It is urged that the statute, when complied with, vests this land in the park commissioners for park purposes and that the proposed boulevard may be properly considered a park purpose. It will be noted that the language of section 1 is that the lands granted to the commissioners shall be held for “park purposes as hereafter in this act set forth.” A park is defined as “a piece of ground in a city or village set apart for ornament or to afford the benefit of air, exercise or amusement.” (17 Am. & Eng. Ency. of Law, — 1st ed. — p. 407; Village of Riverside v. MacLain, 210 Ill. 308.) Section 3 declares what these park purposes *579are. They are (1) for the purpose of constructing and maintaining the boulevard provided in the plan; (2) for the purpose of filling, maintaining and holding the intervening submerged lands designated upon the plan as a public park; and (3) for creating and maintaining lagoons and harbors for boats and regulating the use thereof. Whether the commissioners in this case have a right to erect an embankment across the submerged lands inside the boundary boulevard when such submerged lands shall have been filled in depends not upon whether such a boulevard may be erected under general powers of the park commissioners, as provided by general statute relating to park purposes and granting to such commissioners the power to build boulevards, but whether such may be done under the powers authorized by this particular act. The rule is, that where there is to be found in a statute a particular enactment, it is to be held operative as against the general provisions on the subject either in the same act or in the general laws relating thereto. Handtoffski v. Chicago Traction Co. 274 Ill. 282; City of Chicago v. M. & M. Hotel Co. 248 id. 264; City of Cairo v. Bross, 101 id. 475.

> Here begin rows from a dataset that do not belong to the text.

import Summits.RiemannHypothesis.RiemannHypothesis.Theorems.TiltedLandingLaw421R3Lens1ArcSignI
import Summits.RiemannHypothesis.RiemannHypothesis.Theorems.TiltedLandingLaw421R3NestedSign

-- ======== AtomicSplit-v2 852279c2c33faab4 (part J; import lines stripped) ========

/-!
# TiltedLandingLaw421R3 — lens-1 (part J): the ATOMIC SPLIT of the crossing-mate residual

LENS-1 gen-7 module image `rh33346-cover/lens-1/AtomicSplit-v1.lean` (landing target `…/Theorems/TiltedLandingLaw421R3Lens1ArcSignJ.lean`; single
SHAPE v2 («≤ 1 net-ascending bad piece») is DEAD on the full residual (W7, cluster `P = 3`, two ascending pieces) but ALIVE on the ATOMIC class
(`P = 2`: C6 g38 seal census 0 / 522 885); so the residual `TopPinningNonNestedAscResidual` (part I) is split by cluster size.

CONTENT. §1 MATES and the ATOMIC class: `IsMate` (= the negation of `JensenIsolated`ʼs clause at one zero), `OffChain`, `Atomic f j a v` («`v` is the
ONE interior crossing mate of `a` and the cluster is exactly `{a, v}`»), `AscLeOne` / `NetLeOne` (the shape in part Fʼs sign-word currency: on every small
circle outside finitely many radii, `#asc ≤ 1`, resp. `#asc ≤ #desc + 1`), ★ `AtomicShapeLawQ`, `AtomicNetLawQ`, ★ `NonAtomicTopResidualQ`
(statements) · §2 `two_mul_card_le_nonrealZeroMult`, `four_le_nonrealZeroMult` (an interior second upper zero gives `N ≥ 4`, PROVED) · §3 ★ RUNG 4
`pinning_of_netLeOne` (PROVED: interior second upper zero + `NetLeOne` ⇒ the disjunction, by part Hʼs CONVERSION) · §4 ★ the PROVED glued split
`topPinningResidual_of_split : AtomicShapeLawQ → NonAtomicTopResidualQ → TopPinningNonNestedAscResidual` (and `topPinning_of_split`) · §5 ☆ PIN-P3
candidate `CentralChildDiscQ` (statement only; binder of nothing).

«ATOMIC» PRECISELY (= C6ʼs census class, seal g38): `v ≠ a` is an upper zero of the same `f^{(j)}` with `‖v − Re a‖ ≤ Im a` (INTERIOR: inside or on
`a`ʼs Jensen circle), `Im a ≤ |Re a − Re v| + Im v` (not strictly nested: `v`ʼs closed Jensen disc reaches `a`ʼs circle — a CROSSING mate), and every
third upper zero is strictly disc-apart from both `a` and `v` (OFF-CHAIN; so the cluster of `a` is `{a, v}` and nothing is nested in either).
«NET-ASCENDING PIECE» PRECISELY: an element of part Fʼs `ascStarts f j a δ` (a bad piece of the circle `|w − Re a| = Im a + δ` entered with `Re φ < 0` and
left with `Re φ > 0`); «in J»: on the atomic class every bad point of a small circle lies in the lens `J = C ∩ D_v` (gen-7 memo, lemma BadInLens — not
part of the typed law, which only counts).

HONEST LABEL / PRICE: the split is EXACT bookkeeping plus ONE proved rung (RUNG 4); it prices the atomic class DOWN TO a pure sign-word statement
(`AscLeOne`), it does not prove it.  `AtomicShapeLawQ`, `NonAtomicTopResidualQ`, `TopPinning`, 33346, 33347 OPEN; nothing here bears on the truth of
RH; RH is not proved; checked ≠ landed ≠ proved.
-/

noncomputable section

namespace RhW08.Lens1ArcSign

open Complex Set Metric Filter Topology
open scoped Real
open Literature.Topology.PlaneTopology Literature.Analysis.Complex
open Summit.RiemannHypothesis.RiemannHypothesis.Theorems.Splittings.JensenWindow
open RhIdea6.G17.W07C7 RhIdea6.G17.W07C7.Rev6 RhIdea6.G18.W07C8.Law421BirthS RhIdea6.G19.W07C11.Seam
open RhIdea6.G20.W07C12.Frac RhIdea6.G20.W07C12.StColP RhW07.C12.FieldSplit RhIdea6.G21.W07C13.TentMax
open RhW07.C14.TwoSided RhW07.C14.Classes RhW07.C14.Lineage RhW07.C14.Booking
open RhW07.C13.Heredity RhIdea6.G22.W07C15pre.Injection RhW07.E3.Cell RhW07.E3.Lit
open RhW08.Round1 RhW08.StSwap RhW08.Round2 RhW08.QuadW RhW08.SealSwapQ RhW08.SealSwap RhW08.SuccB RhW08.SuccSplit
open RhW08.SuccTheft RhW08.Column RhW08.Hurwitz RhW08.ClusterQ RhW08.ClusterQM RhW08.NewtonDoor RhW08.NewtonDoorGenusOne RhW08.PurseP
open RhW08.Lens1SignCut RhW08.Lens1Coverage RhW08.IsolatedTilt RhW08.Lens1Pinning RhW08.Lens1PinningIso

/-! ## §1 Mates, the atomic class, the shape laws -/

/-- `c` is a MATE of the upper zero `a` of `f^{(j)}`: another upper zero whose closed Jensen disc is neither strictly apart from `a`ʼs nor strictly
nested in it — the negation of `JensenIsolated`ʼs clause at `c`. -/
def IsMate (f : ℂ → ℂ) (j : ℕ) (a c : ℂ) : Prop :=
  iteratedDeriv j f c = 0 ∧ 0 < c.im ∧ c ≠ a ∧ ¬ (a.im + c.im < |a.re - c.re| ∨ |a.re - c.re| + c.im < a.im)

/-- `¬ JensenIsolated` = some mate exists. -/
theorem exists_isMate_of_not_jensenIsolated {f : ℂ → ℂ} {j : ℕ} {a : ℂ} (hJ : ¬ JensenIsolated f j a) : ∃ c, IsMate f j a c := by
  by_contra h
  push Not at h
  exact hJ fun c hc hcpos hca => by
    by_contra hnot
    exact h c ⟨hc, hcpos, hca, hnot⟩

/-- A mate witnesses non-isolation: `IsMate f j a c → ¬ JensenIsolated f j a`. -/
theorem not_jensenIsolated_of_isMate {f : ℂ → ℂ} {j : ℕ} {a c : ℂ} (h : IsMate f j a c) : ¬ JensenIsolated f j a :=
  fun hJ => h.2.2.2 (hJ c h.1 h.2.1 h.2.2.1)

/-- OFF-CHAIN: every upper zero of `f^{(j)}` other than `a`, `v` is strictly disc-apart from both. -/
def OffChain (f : ℂ → ℂ) (j : ℕ) (a v : ℂ) : Prop :=
  ∀ c : ℂ, iteratedDeriv j f c = 0 → 0 < c.im → c ≠ a → c ≠ v → a.im + c.im < |a.re - c.re| ∧ v.im + c.im < |v.re - c.re|

/-- ★ ATOMIC: `v` is the ONE INTERIOR CROSSING MATE of `a` and the cluster is exactly `{a, v}` (module docstring). -/
def Atomic (f : ℂ → ℂ) (j : ℕ) (a v : ℂ) : Prop :=
  iteratedDeriv j f v = 0 ∧ 0 < v.im ∧ v ≠ a ∧ ‖v - (a.re : ℂ)‖ ≤ a.im ∧ a.im ≤ |a.re - v.re| + v.im ∧ OffChain f j a v

/-- The atomic mate is a mate … -/
theorem isMate_of_atomic {f : ℂ → ℂ} {j : ℕ} {a v : ℂ} (hA : Atomic f j a v) : IsMate f j a v := by
  obtain ⟨hv, hvpos, hva, hvin, hnn, -⟩ := hA
  refine ⟨hv, hvpos, hva, ?_⟩
  have h1 : |a.re - v.re| ≤ ‖v - (a.re : ℂ)‖ := by
    have := abs_re_le_norm (v - (a.re : ℂ))
    rw [sub_re, ofReal_re, abs_sub_comm] at this
    exact this
  rintro (h | h) <;> linarith
import Summits.QuantumFields.YangMills.Theorems.PoincareLipschitzMassRowsOfDeepLowCharts
import Summits.QuantumFields.YangMills.Theorems.PoincareLipschitzLevelOneLipschitz
import Summits.QuantumFields.YangMills.Theses.PoincareLipschitz
import HarnessLib

/-!
# Crux stmt-QuantumFields-19936 `UnitScaleTilt.HistoryTailL`, route crux `PoincareLipschitz.BlockLipschitzL` (stmt-QuantumFields-23533) BY NAME,
# MODULO THE ORGAN: `BlockLipschitzL ⟸ per-bond charts at the LOW levels of the per-level box-ℓ²-orbit minimisers, for DEEP pairs`

Cell `ym3-torus` (YM ladder rung R3 = continuum SU(2) Yang–Mills on the three-torus — a RUNG, NOT the Clay problem: not d = 4, not infinite volume,
not a mass gap); width seat `ym-ust-19936-w2` g11, F6 pen (LEAD `ym-ust-19936-w1` g7, card v1.33 (c)).  Helper `--supports stmt-QuantumFields-19936`;
THEOREMS ONLY (0 `def`, 0 `sorry`).  CONDITIONAL: the displayed hypothesis `hDeep` (the «multiscale Coulomb chart», card v1.33's named organ M-COUL +
★w3's S-ALIGN) is NOT proved here or anywhere in the tree; this file does NOT close stmt-QuantumFields-23533.

THE CERTIFICATE.  The registered skeleton `Cruxes/HistoryTailL/Lines/poincare_lipschitz.lean` composes `BlockLipschitzL` from the two depth ranges
`stub_levelOneLipschitz` (`j = 1`, PROVED: ✓`PoincareLipschitzLevelOneLipschitz.stub_levelOneLipschitz`, p674322) and `stub_iteratedLipschitz` (`j ≥ 2`).
The F6 chain of this seat gives the latter VERBATIM from the deep low-level charts — ✓`PoincareLipschitzMassRowsOfDeepLowCharts.stub_iteratedLipschitz_of_deepLowCharts`
(p692076) ∘ LOWCHART (p691443) ∘ CHART (p690785) ∘ KNIT (p690145) ∘ IND (p689173) ∘ LEAD's STEP-MASS (p688053) ∘ the hStab⋆ door (p683030 ∘ p682224 ∘ p681042 ∘
p679967).  Merging the two ranges exactly as ✓`PoincareLipschitzBlockLipschitzOfAvgStability.blockLipschitzL_of_avgStabilityModGauge` (p680477) does
(`CL := max CL₁ CL₂`, `γ₁ := min γ₁ γ₂`) yields the route crux BY NAME modulo `hDeep`.

WHAT IS PROVED (ns `…Theorems.PoincareLipschitzBlockLipschitzLOfDeepLowCharts`).
* ★★★ `blockLipschitzL_of_deepLowCharts (hDeep) : Summit.QuantumFields.YangMills.Theses.PoincareLipschitz.BlockLipschitzL`.
HONEST SCOPE.  A 20-line merge; `hDeep` displayed (frozen text: HOME `ym-ust-19936-w2/g11/FROZEN-F6-DEEPLOWCHARTS-hypothesis.w2g11.lean.txt`).  What `hDeep`
asks (T3 letters): for every `L` a nearness constant `T > 0` and, for all thresholds, `γ₂ > 0`, such that every locally hierarchically good, box-orbit-minimising,
`T`-near pair at a DEEP depth (`K < 3(j+1)`) admits a monotone margin schedule `m` and charts `σ_i` (`σ_i ≤ (2·10⁷L⁴)⁻¹`, `Σσ_i ≤ (2·10⁷L⁷)⁻¹`) bounding
`‖pertVar (Ū^iU) ((Ū^iU')^h) b‖ ≤ σ_i` on the two-block neighbourhoods of `S_{i+1}[m]` for every box-`ℓ²`-orbit-minimising level-`i` gauge copy `(Ū^iU')^h`
with `Σ_{S_i[m]}‖pertVar‖² ≤ 4L^{−i}Bx`, at every LOW level `((10⁸L⁷)⁻¹)²(4∕9)^i < 4L^{−i}Bx`.  YM₃ on T³ is rung R3, not Clay; YM gap NOT proved.

References: T. Bałaban, CMP 109 (1987) 249–301 [Balaban1987RG1] ((0.4) p.253); CMP 98 (1985) 17–51 [Balaban1985Averaging] (Props 1–3 (122)–(126) p.36).
-/

noncomputable section

open scoped BigOperators Matrix.Norms.L2Operator

namespace Summit.QuantumFields.YangMills.Theorems.PoincareLipschitzBlockLipschitzLOfDeepLowCharts

open Literature.MathematicalPhysics.QuantumFieldTheory.Balaban1983to89
open Literature.MathematicalPhysics.QuantumFieldTheory.Balaban1983to89.T3ContinuumYM3Torus
open Summit.QuantumFields.YangMills.Theorems.PoincareLipschitzLevelOneLipschitz (stub_levelOneLipschitz)
open Summit.QuantumFields.YangMills.Theorems.PoincareLipschitzMassRowsOfDeepLowCharts (stub_iteratedLipschitz_of_deepLowCharts)

/-- ★★★ **`BlockLipschitzL` ⟸ THE DEEP LOW-LEVEL CHARTS** (stmt-QuantumFields-23533 by name, modulo the organ): the `j = 1` rung is ✓`stub_levelOneLipschitz`,
the `j ≥ 2` rung is ✓`stub_iteratedLipschitz_of_deepLowCharts hDeep`; merged with `CL := max CL₁ CL₂`, `γ₁ := min γ₁ γ₂` as in the registered skeleton's
`BlockLipschitzL_of` ∕ ✓p680477. [cite: Balaban1987RG1, (0.4) p.253; Balaban1985Averaging, Prop. 3 (122)-(126) p.36] -/
theorem blockLipschitzL_of_deepLowCharts
    (hDeep : open Literature.MathematicalPhysics.QuantumFieldTheory.Balaban1983to89 Literature.MathematicalPhysics.QuantumFieldTheory.Balaban1983to89.T3ContinuumYM3Torus in ∀ (L : ℕ), ∃ T : ℝ, 0 < T ∧ ∀ (b₀ p₀ : ℝ), 0 < b₀ → 2 < p₀ → ∃ γ₂ : ℝ, 0 < γ₂ ∧ ∀ (F : T3Family) (γ : ℝ), F.L = L → 0 < γ → γ ≤ γ₂ → ∀ (K j : ℕ), 1 ≤ j → j + 3 ≤ K → K < 3 * (j + 1) → ∀ (a : Plaq (F.P K) (j + 1)) (U U' : GaugeField (F.P K) 0 (Matrix.specialUnitaryGroup (Fin 2) ℂ)), (∀ (i : ℕ) (q : Plaq (F.P K) i), i < j + 1 → Site.tdist (fun k => ((((q.src k).val * F.L ^ i : ℕ)) : ZMod ((F.P K).sitesPerDir 0))) (fun k => ((((a.src k).val * F.L ^ (j + 1) : ℕ)) : ZMod ((F.P K).sitesPerDir 0))) + 64 * F.L ^ i ≤ 64 * F.L ^ (j + 1) → GaugeGroup.dist1 (GaugeField.plaqHol (Averaging.iter (fun i' => BlockAveraging.blockAvg (P := F.P K) (j := i') T3UnitLawDensityEML.ℰp) i U) q) < T3UnitScaleTilt.θBal F.L γ b₀ p₀ (K - i)) → (∀ (i : ℕ) (q : Plaq (F.P K) i), i < j + 1 → Site.tdist (fun k => ((((q.src k).val * F.L ^ i : ℕ)) : ZMod ((F.P K).sitesPerDir 0))) (fun k => ((((a.src k).val * F.L ^ (j + 1) : ℕ)) : ZMod ((F.P K).sitesPerDir 0))) + 64 * F.L ^ i ≤ 64 * F.L ^ (j + 1) → GaugeGroup.dist1 (GaugeField.plaqHol (Averaging.iter (fun i' => BlockAveraging.blockAvg (P := F.P K) (j := i') T3UnitLawDensityEML.ℰp) i U') q) < T3UnitScaleTilt.θBal F.L γ b₀ p₀ (K - i)) → (∀ k : GaugeTransf (F.P K) 0 (Matrix.specialUnitaryGroup (Fin 2) ℂ), (∑ b : PBond (F.P K) 0, if (∀ k, (b.src k - ((((a.src k).val * F.L ^ (j + 1) : ℕ)) : ZMod ((F.P K).sitesPerDir 0)) + ((8 * F.L ^ (j + 1) : ℕ) : ZMod ((F.P K).sitesPerDir 0))).val < 17 * F.L ^ (j + 1)) ∧ (∀ k, (b.tgt k - ((((a.src k).val * F.L ^ (j + 1) : ℕ)) : ZMod ((F.P K).sitesPerDir 0)) + ((8 * F.L ^ (j + 1) : ℕ) : ZMod ((F.P K).sitesPerDir 0))).val < 17 * F.L ^ (j + 1)) then GaugeGroup.dist1 (U b * (U' b)⁻¹) ^ 2 else 0) ≤ (∑ b : PBond (F.P K) 0, if (∀ k, (b.src k - ((((a.src k).val * F.L ^ (j + 1) : ℕ)) : ZMod ((F.P K).sitesPerDir 0)) + ((8 * F.L ^ (j + 1) : ℕ) : ZMod ((F.P K).sitesPerDir 0))).val < 17 * F.L ^ (j + 1)) ∧ (∀ k, (b.tgt k - ((((a.src k).val * F.L ^ (j + 1) : ℕ)) : ZMod ((F.P K).sitesPerDir 0)) + ((8 * F.L ^ (j + 1) : ℕ) : ZMod ((F.P K).sitesPerDir 0))).val < 17 * F.L ^ (j + 1)) then GaugeGroup.dist1 (U b * (GaugeField.gaugeAct k U' b)⁻¹) ^ 2 else 0)) → Real.sqrt (∑ b : PBond (F.P K) 0, if (∀ k, (b.src k - ((((a.src k).val * F.L ^ (j + 1) : ℕ)) : ZMod ((F.P K).sitesPerDir 0)) + ((8 * F.L ^ (j + 1) : ℕ) : ZMod ((F.P K).sitesPerDir 0))).val < 17 * F.L ^ (j + 1)) ∧ (∀ k, (b.tgt k - ((((a.src k).val * F.L ^ (j + 1) : ℕ)) : ZMod ((F.P K).sitesPerDir 0)) + ((8 * F.L ^ (j + 1) : ℕ) : ZMod ((F.P K).sitesPerDir 0))).val < 17 * F.L ^ (j + 1)) then GaugeGroup.dist1 (U b * (U' b)⁻¹) ^ 2 else 0) ≤ T * Real.sqrt ((F.L : ℝ) ^ (j + 1)) * T3UnitScaleTilt.θBal F.L γ b₀ p₀ (K - j) → ∃ m : ℕ → ℕ, (∀ i, m i ≤ m (i + 1)) ∧ m j ≤ F.L ^ (j + 1) ∧ ∃ σ : ℕ → ℝ, (∀ i, i < j → 0 ≤ σ i ∧ σ i ≤ 1 / (2 * 10 ^ 7 * (L : ℝ) ^ 4)) ∧ (∑ i ∈ Finset.range j, σ i ≤ 1 / (2 * 10 ^ 7 * (L : ℝ) ^ 7)) ∧ ∀ i, i < j → ∀ h : GaugeTransf (F.P K) i (Matrix.specialUnitaryGroup (Fin 2) ℂ), (∀ k' : GaugeTransf (F.P K) i (Matrix.specialUnitaryGroup (Fin 2) ℂ), (∑ b : PBond (F.P K) i, if b ∈ Finset.univ.filter (fun b : PBond (F.P K) i => Site.tdist (fun k => ((((b.src k).val * F.L ^ i : ℕ)) : ZMod ((F.P K).sitesPerDir 0))) (fun k => ((((a.src k).val * F.L ^ (j + 1) : ℕ)) : ZMod ((F.P K).sitesPerDir 0))) + 2 * F.L ^ (i + 1) + m i ≤ 8 * F.L ^ (j + 1)) then GaugeGroup.dist1 (Averaging.iter (fun i' => BlockAveraging.blockAvg (P := F.P K) (j := i') T3UnitLawDensityEML.ℰp) i U b * (GaugeField.gaugeAct h (Averaging.iter (fun i' => BlockAveraging.blockAvg (P := F.P K) (j := i') T3UnitLawDensityEML.ℰp) i U') b)⁻¹) ^ 2 else 0) ≤ ∑ b : PBond (F.P K) i, if b ∈ Finset.univ.filter (fun b : PBond (F.P K) i => Site.tdist (fun k => ((((b.src k).val * F.L ^ i : ℕ)) : ZMod ((F.P K).sitesPerDir 0))) (fun k => ((((a.src k).val * F.L ^ (j + 1) : ℕ)) : ZMod ((F.P K).sitesPerDir 0))) + 2 * F.L ^ (i + 1) + m i ≤ 8 * F.L ^ (j + 1)) then GaugeGroup.dist1 (Averaging.iter (fun i' => BlockAveraging.blockAvg (P := F.P K) (j := i') T3UnitLawDensityEML.ℰp) i U b * (GaugeField.gaugeAct k' (GaugeField.gaugeAct h (Averaging.iter (fun i' => BlockAveraging.blockAvg (P := F.P K) (j := i') T3UnitLawDensityEML.ℰp) i U')) b)⁻¹) ^ 2 else 0) → ∑ b ∈ Finset.univ.filter (fun b : PBond (F.P K) i => Site.tdist (fun k => ((((b.src k).val * F.L ^ i : ℕ)) : ZMod ((F.P K).sitesPerDir 0))) (fun k => ((((a.src k).val * F.L ^ (j + 1) : ℕ)) : ZMod ((F.P K).sitesPerDir 0))) + 2 * F.L ^ (i + 1) + m i ≤ 8 * F.L ^ (j + 1)), ‖BlockAveragingEMLLinearisedBackground.pertVar (Averaging.iter (fun i' => BlockAveraging.blockAvg (P := F.P K) (j := i') T3UnitLawDensityEML.ℰp) i U) (GaugeField.gaugeAct h (Averaging.iter (fun i' => BlockAveraging.blockAvg (P := F.P K) (j := i') T3UnitLawDensityEML.ℰp) i U')) b‖ ^ 2 ≤ 4 * ((F.L : ℝ) ^ i)⁻¹ * (∑ b : PBond (F.P K) 0, if (∀ k, (b.src k - ((((a.src k).val * F.L ^ (j + 1) : ℕ)) : ZMod ((F.P K).sitesPerDir 0)) + ((8 * F.L ^ (j + 1) : ℕ) : ZMod ((F.P K).sitesPerDir 0))).val < 17 * F.L ^ (j + 1)) ∧ (∀ k, (b.tgt k - ((((a.src k).val * F.L ^ (j + 1) : ℕ)) : ZMod ((F.P K).sitesPerDir 0)) + ((8 * F.L ^ (j + 1) : ℕ) : ZMod ((F.P K).sitesPerDir 0))).val < 17 * F.L ^ (j + 1)) then GaugeGroup.dist1 (U b * (U' b)⁻¹) ^ 2 else 0) → (1 / (10 ^ 8 * (L : ℝ) ^ 7)) ^ 2 * (4 / 9) ^ i < 4 * ((F.L : ℝ) ^ i)⁻¹ * (∑ b : PBond (F.P K) 0, if (∀ k, (b.src k - ((((a.src k).val * F.L ^ (j + 1) : ℕ)) : ZMod ((F.P K).sitesPerDir 0)) + ((8 * F.L ^ (j + 1) : ℕ) : ZMod ((F.P K).sitesPerDir 0))).val < 17 * F.L ^ (j + 1)) ∧ (∀ k, (b.tgt k - ((((a.src k).val * F.L ^ (j + 1) : ℕ)) : ZMod ((F.P K).sitesPerDir 0)) + ((8 * F.L ^ (j + 1) : ℕ) : ZMod ((F.P K).sitesPerDir 0))).val < 17 * F.L ^ (j + 1)) then GaugeGroup.dist1 (U b * (U' b)⁻¹) ^ 2 else 0) → ∀ c ∈ Finset.univ.filter (fun b : PBond (F.P K) (i + 1) => Site.tdist (fun k => ((((b.src k).val * F.L ^ (i + 1) : ℕ)) : ZMod ((F.P K).sitesPerDir 0))) (fun k => ((((a.src k).val * F.L ^ (j + 1) : ℕ)) : ZMod ((F.P K).sitesPerDir 0))) + 2 * F.L ^ (i + 1 + 1) + m (i + 1) ≤ 8 * F.L ^ (j + 1)), ∀ b ∈ Finset.univ.filter (fun b : PBond (F.P K) i => blockOf b.src = c.src ∨ blockOf b.src = c.tgt), ‖BlockAveragingEMLLinearisedBackground.pertVar (Averaging.iter (fun i' => BlockAveraging.blockAvg (P := F.P K) (j := i') T3UnitLawDensityEML.ℰp) i U) (GaugeField.gaugeAct h (Averaging.iter (fun i' => BlockAveraging.blockAvg (P := F.P K) (j := i') T3UnitLawDensityEML.ℰp) i U')) b‖ ≤ σ i) :
    Summit.QuantumFields.YangMills.Theses.PoincareLipschitz.BlockLipschitzL := by
  have hA := stub_levelOneLipschitz
  have hB := stub_iteratedLipschitz_of_deepLowCharts hDeep
  intro L
  obtain ⟨C1, hC1, HA⟩ := hA L
  obtain ⟨C2, hC2, HB⟩ := hB L
  refine ⟨max C1 C2, le_max_of_le_left hC1, ?_⟩
  intro b₀ p₀ hb hp
  obtain ⟨γa, hγa, hγa1, HA'⟩ := HA b₀ p₀ hb hp
  obtain ⟨γb, hγb, hγb1, HB'⟩ := HB b₀ p₀ hb hp
  refine ⟨min γa γb, lt_min hγa hγb, (min_le_left _ _).trans hγa1, ?_⟩
  intro F γ hFL hγ hγ1 K j hj hjK a U U' hU hU'
  by_cases hcase : j ≤ 1
  · have h := HA' F γ hFL hγ (hγ1.trans (min_le_left γa γb)) K j hj hjK hcase a U U' hU hU'
    refine h.trans (mul_le_mul_of_nonneg_right ?_ (Real.sqrt_nonneg _))
    exact div_le_div_of_nonneg_right (le_max_left _ _) (Real.sqrt_nonneg _)
  · have h := HB' F γ hFL hγ (hγ1.trans (min_le_right γa γb)) K j hj hjK (by omega) a U U' hU hU'
    refine h.trans (mul_le_mul_of_nonneg_right ?_ (Real.sqrt_nonneg _))
    exact div_le_div_of_nonneg_right (le_max_right _ _) (Real.sqrt_nonneg _)

end Summit.QuantumFields.YangMills.Theorems.PoincareLipschitzBlockLipschitzLOfDeepLowCharts

end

It is alleged in the amended bill and admitted by the demurrer that the park commissioners propose to build a through boulevard across the submerged lands opposite the property of appellants on an embankment varying from five or six feet to twenty feet in height, with a separation of grade at street intersections by means of viaducts; that this through boulevard is to be of a width of 100 feet and at a distance of 122 feet from the boundary line of appellants’ property, despite the provisions of the plan that the boulevard shall be constructed at a distance of approximately 1000 feet east of such boundary line. It is also alleged that such embankment will interfere with the view from appellants’ property and the air from the lake; that the boulevard proposed is not an ordinary park driveway but is of a character that will interfere with the use of the park *580property for park purposes. This boulevard as described in the bill can scarcely be said to be a driveway in this park for pleasure or park purposes. It appears from the allegations of the bill as to the elevation of the embankment and construction of viaducts at street crossings, that the public in the enjoyment of the park would or could make no use of it, but that the embankment effectively separates the portion of the park lying east thereof from the 122 feet lying west of it, and that such ioo-foot strip is not used for park purposes but for a public highway. The park commissioners hold this property in trust for the use of the public for park purposes. They have acquired it for that purpose from the State by statute and from the deeds of appellants of their riparian rights.

Appellee urges that it does not take by this deed and contract, for the reason that it could have condemned the riparian rights of appellants. While the board could have so taken these rights it would have been required to pay just compensation therefor, and would then have held the property rights under the trust imposed by the act that the same be held for park purposes as in the act provided.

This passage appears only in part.